Dr. Briggs surrendered his license to practice medicine Nov. 19, 1992, after the patients filed complaints with the state Board of Physician Quality Assurance. He has since moved to upstate New York, where he held another license to practice medicine.

He is working at the Women's Health Clinic in Carthage, N.Y., and has staff privileges at the Carthage Area Hospital. He did not return phone calls yesterday.

Legal experts say doctors frequently move to another state when their licenses are suspended or revoked in one state.

"It's something that happens all too frequently," said Joanne L. Suder, a lawyer representing the Severna Park woman.

Officials in Carthage say they knew about the allegations and discussed them with Dr. Briggs before hiring him. Lawrence Hasseler, a lawyer and president of the Carthage hospital's board of directors, said Dr. Briggs attributed the complaints to "mistakes of judgment" that involved women with whom he had romantic relationships.

Dr. Briggs' legal problems are not limited to Maryland.
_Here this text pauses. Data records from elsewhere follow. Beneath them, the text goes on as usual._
import Mathlib
import HarnessLib

/-!
# LINE (A) `product_plus_one` (crux `MatrixDescartes`, stmt-ValiantsHypothesis-18050, V1) — THE PHASE LENS, CLOUD PROFILES (pure algebra):
# p3 g20's (C1)/(C5) — the height-`π/c` and height-`π/b` profiles of a one-change trinomial row — and the two root-of-unity facts they use

Companion of ✓⧗ `…ProductPlusOneLensAlgebra` (σ/τ letters).  Source: `pub/val-lit/lmr/NOTE-p3g20-18050-phase-lens.md` rev 3 §6′ (C1)/(C2), §6″ (C5) (val-lit-p3 g20;
crit-1 g8 #311), pen memo §36.4–§36.5.  A one-change trinomial row normalised to `f(X) = 1 + s₁μX^a + s₂X^c` (`s₁, s₂ = ±1`, `c = a + b`) has
`T_f = θ log f = N/D` with `N = a s₁μX^a + c s₂X^c` evaluated at the rotated point; on the line of height `π/c` one uses `ω = e^{iπ/c}`, `ω^c = −1`,
`ω^a = e^{iφ}`, `φ = πa/c`, and on the line of height `π/b`: `(Xe^{iπ/b})^c = −e^{iθ}X^c`, `(Xe^{iπ/b})^a = e^{iθ}X^a`, `θ = πa/b`.  THIS FILE:
* `lens_halfTurn_pow` : `(e^{πi/c})^c = −1`;  `lens_rootPhase_pow` : `(e^{πi/c})^a = cos(πa/c) + i sin(πa/c)`  (the analytic inputs, `Complex.exp_nat_mul`);
* ★ (C1) `lens_cloud_profile_num_c` : with `e^{iφ} = co + i·si` and the `c`-letter already turned real (`ω^c = −1`),
  `Im(N·conj D) = s₁μ·si·X^a·(a + (c − a)·s₂·X^c)` for `N = a s₁μX^a(co + i si) − c s₂X^c`, `D = 1 + s₁μX^a(co + i si) − s₂X^c` — PURE ALGEBRA (no
  `co² + si² = 1` needed): T5 `(−,−)` ⇒ `μ si X^a(bX^c − a)`, T4 `(+,−)` ⇒ `μ si X^a(a − bX^c)`, T1 ⇒ `μ si X^a(a + bX^c)` — single-node dipoles / positive;
  `lens_cloud_den_im_c` : `Im D = s₁μ·si·X^a` (so `D ≠ 0` off `si = 0`: (C2), no root of a one-change trinomial at argument `±π/c`);
* ★ (C5) `lens_cloud_profile_num_b` : with `G = s₁μX^a − s₂X^c`, `G̃ = a s₁μX^a − c s₂X^c` real (no `co² + si² = 1` needed either),
  `Im((co + i si)G̃ · conj(1 + (co + i si)G)) = si·G̃` — T4's `G̃ = aμX^a + cX^c > 0`: DEFINITE at height `π/b`.
Profiles = these numerators over `|D|² > 0`.  HONEST FRAMING: algebra only (helper); the lens's counts are PAPER (memo §36 / the NOTE); nothing about
`WronskianBudgetK3` / `OneChangeFloorK3` / 18050 / `MatrixDescartes`; `VP ≠ VNP` is NOT proved.  No definitions, no named facts, no sorry.
-/

set_option linter.dupNamespace false

namespace Summit.ValiantsHypothesis.ValiantsHypothesis.Theorems.LacunarySymmetroidMatrixDescartes

namespace ProductPlusOne

open Complex

/-! ### §1 The two root-of-unity facts -/

/-- `(e^{πi/c})^c = −1` (`c ≠ 0`): the `c`-letter turns REAL (negative) on the line of height `π/c`. [this file's lemma] -/
theorem lens_halfTurn_pow (c : ℕ) (hc : c ≠ 0) : exp (Real.pi * I / c) ^ c = -1 := by
  rw [← exp_nat_mul]
  have h : (c : ℂ) * (Real.pi * I / c) = Real.pi * I := by
    have hc' : (c : ℂ) ≠ 0 := by exact_mod_cast hc
    field_simp
  rw [h, exp_pi_mul_I]

/-- `(e^{πi/c})^a = cos(πa/c) + i·sin(πa/c)`: the `a`-letter turns by the phase `φ = πa/c`. [this file's lemma] -/
theorem lens_rootPhase_pow (a c : ℕ) :
    exp (Real.pi * I / c) ^ a = (Real.cos (Real.pi * a / c) : ℂ) + (Real.sin (Real.pi * a / c) : ℂ) * I := by
  rw [← exp_nat_mul, Complex.ofReal_cos, Complex.ofReal_sin, ← exp_mul_I]
  congr 1
  push_cast
  ring

/-! ### §2 (C1): the height-`π/c` profile numerator -/

/-- ★ **(C1) cloud profile at height `π/c`, numerator** (pure algebra): `N = a s₁μX^a(co + i si) − c s₂X^c`, `D = 1 + s₁μX^a(co + i si) − s₂X^c` ⇒
`Im(N·conj D) = s₁μ·si·X^a·(a + (c − a)s₂X^c)`. [this file's theorem] -/
theorem lens_cloud_profile_num_c (s₁ s₂ μ Xa Xc a c co si : ℝ) :
    ((((a * s₁ * μ * Xa : ℝ) : ℂ) * ((co : ℂ) + (si : ℂ) * I) - ((c * s₂ * Xc : ℝ) : ℂ))
        * (starRingEnd ℂ) (1 + ((s₁ * μ * Xa : ℝ) : ℂ) * ((co : ℂ) + (si : ℂ) * I) - ((s₂ * Xc : ℝ) : ℂ))).im
      = s₁ * μ * si * Xa * (a + (c - a) * s₂ * Xc) := by
  simp only [mul_im, mul_re, sub_im, sub_re, add_im, add_re, ofReal_re, ofReal_im, I_re, I_im, one_re, one_im,
    conj_re, conj_im, mul_zero, mul_one, zero_mul, sub_zero, zero_add, add_zero]
  ring

/-- **(C2) input**: `Im D = s₁μ·si·X^a` — the rotated row value is off the real axis whenever `s₁μ si X^a ≠ 0`. [this file's lemma] -/
theorem lens_cloud_den_im_c (s₁ s₂ μ Xa Xc co si : ℝ) :
    (1 + ((s₁ * μ * Xa : ℝ) : ℂ) * ((co : ℂ) + (si : ℂ) * I) - ((s₂ * Xc : ℝ) : ℂ)).im = s₁ * μ * si * Xa := by
  simp only [mul_im, sub_im, add_im, ofReal_re, ofReal_im, I_re, I_im, one_im, mul_zero, mul_one, zero_add, add_zero, sub_zero,
    zero_mul]
  ring

/-- (C2) as a non-vanishing statement. [this file's lemma] -/
theorem lens_cloud_den_ne_zero_c (s₁ s₂ μ Xa Xc co si : ℝ) (h : s₁ * μ * si * Xa ≠ 0) :
    1 + ((s₁ * μ * Xa : ℝ) : ℂ) * ((co : ℂ) + (si : ℂ) * I) - ((s₂ * Xc : ℝ) : ℂ) ≠ 0 := by
  intro h0
  have := congrArg Complex.im h0
  rw [lens_cloud_den_im_c, zero_im] at this
  exact h this

/-! ### §3 (C5): the height-`π/b` profile numerator -/

/-- ★ **(C5) cloud profile at height `π/b`, numerator** (pure algebra, `G, G̃` real; the `co² + si²` term is real and drops out):
`Im((co + i si)·G̃ · conj(1 + (co + i si)·G)) = si·G̃` — at `(co, si) = (cos θ, sin θ)`, `θ = πa/b`: T4's `G̃ = aμX^a + cX^c > 0` ⇒ DEFINITE. [this file's theorem] -/
theorem lens_cloud_profile_num_b (G Gt co si : ℝ) :
    ((((co : ℂ) + (si : ℂ) * I) * (Gt : ℂ)) * (starRingEnd ℂ) (1 + ((co : ℂ) + (si : ℂ) * I) * (G : ℂ))).im = si * Gt := by
  simp only [mul_im, mul_re, add_im, add_re, ofReal_re, ofReal_im, I_re, I_im, one_re, one_im, conj_re, conj_im, mul_zero, mul_one,
    sub_zero, zero_add, add_zero]
  ring

end ProductPlusOne

end Summit.ValiantsHypothesis.ValiantsHypothesis.Theorems.LacunarySymmetroidMatrixDescartes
The Watertown, N.Y. Daily Times reported last month that on Sept. 24, 1993, a 22-year-old patient filed a complaint with the New York state Health Department saying Dr. Briggs humiliated and offended her during a vaginal exam.

William Fagel, a spokesman for the department's Office of Professional Medical Conduct, said state law prohibits him from discussing whether any physician is under investigation. He also said that "it might be worth it to make periodic checks" on the status of Dr. Briggs' license.